*** Opening of Records for the exercise ***

/-!
# Route `UnitScaleTilt`, crux K1 child «MinimiserStabilityRegPr» (stmt-QuantumFields-19200), stub `stub_existenceMinimalOrbit` (EX), route (α) — **«NUMERICS-CENSUS» v5: v4's THIRTY CONJUNCTS WITH THE
# REGULARITY LETTER `α` FORCED BELOW AN ARBITRARY PRESCRIBED POSITIVE THRESHOLD `ecap : ℕ → ℝ`** (new input letter, `0 < ecap L`; new conjunct `hαcap : ∀ L>1, α L ≤ ecap L`).
# WHY (located on the display of record S29ᴸ∕S30ᴸ, by script over its binders): EVERY analytic row of the EX display that is not a pure numeral — `hPos₁ hPosπ hPosΔ norm_G norm_H₁ norm_Hπ h133 h88
# h349 hCk h137kπ h137kΔ hPcol hC157` — is stated AT the census letter `α` (`RegPr … (α L) U₀ → …` resp. `RegPr … ρ U₀ → ρ ≤ α L → …`) with its constants (`B₀ CH δH CΔ δΔ p139 C349 … CC δC`) as
# free L-only letters; a supplier of such a row in print shape («there are e₀(L) > 0 and constants … such that for every ρ ≤ e₀ …», [Balaban1985BackgroundPropagators] Thm 3.3 p.399, Thm 3.12
# (3.133) p.422) therefore inhabits it only when `α L ≤ e₀ L`.  The census chooses `α` LAST (it reads `B₀` and the column letters), so the final knit needs the census to accept the suppliers'
# thresholds as ONE positive cap `ecap := min of the e₀'s` — this file.  Explicit windows of the form `c·Lᵏ·α ≤ 1` (`hWQ hWε hWε2 hWε''`) remain as conjuncts; any further one is an `ecap` instance.
# Witnesses: v4's (`ef := (356·10¹⁵·L⁶)⁻¹`, …) with `α := ½·min(v4's min, ecap L)`; proof = v4's with one more `min`.

Cell `ym3-torus`, width seat `ym3-torus-px14` (gen 4).  THEOREMS ONLY (0 `def`, 0 `sorry`); `--supports stmt-QuantumFields-19200 --as helper`; count-neutral.  YM₃ on T³ is a ladder rung (R3),
NOT the Clay problem; nothing here claims the stub, the crux, d = 4 or the mass gap.  PURE REAL ARITHMETIC.

WHAT IS PROVED.  ★★★ `numericWindows_inhabited_family_v5` — for all letters as in v4 and every `ecap > 0`: `∃ ef α a₃ r ε′ εC C₄ M : ℕ → ℝ` with v4's 30 conjuncts VERBATIM IN ORDER plus `hαcap`
inserted after the C-entry pair, before `hMdoor` (31 conjuncts).  HONEST SCOPE: arithmetic only; nothing about the letters' suppliers.

References: T. Bałaban, CMP **102** (1985) 277–309 [Balaban1985Variational] (Thm 1 p.279, (70)–(77) pp.289–290, Prop. 4 (97)–(98) pp.292–293, (118)–(121) p.295, (136)–(140) pp.298–299);
CMP **99** (1985) 389–434 [Balaban1985BackgroundPropagators] (Thm 3.3 p.399, Thm 3.12 (3.133) p.422).
-/

set_option autoImplicit false

noncomputable section

namespace Summit.QuantumFields.YangMills.Theorems.Prop7NumericWindowsInhabited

*** Close of Records for the exercise ***

Task statement:
Report each line in the data that holds the word "constants".

Solution:
# h349 hCk h137kπ h137kΔ hPcol hC157` — is stated AT the census letter `α` (`RegPr … (α L) U₀ → …` resp. `RegPr … ρ U₀ → ρ ≤ α L → …`) with its constants (`B₀ CH δH CΔ δΔ p139 C349 … CC δC`) as
# free L-only letters; a supplier of such a row in print shape («there are e₀(L) > 0 and constants … such that for every ρ ≤ e₀ …», [Balaban1985BackgroundPropagators] Thm 3.3 p.399, Thm 3.12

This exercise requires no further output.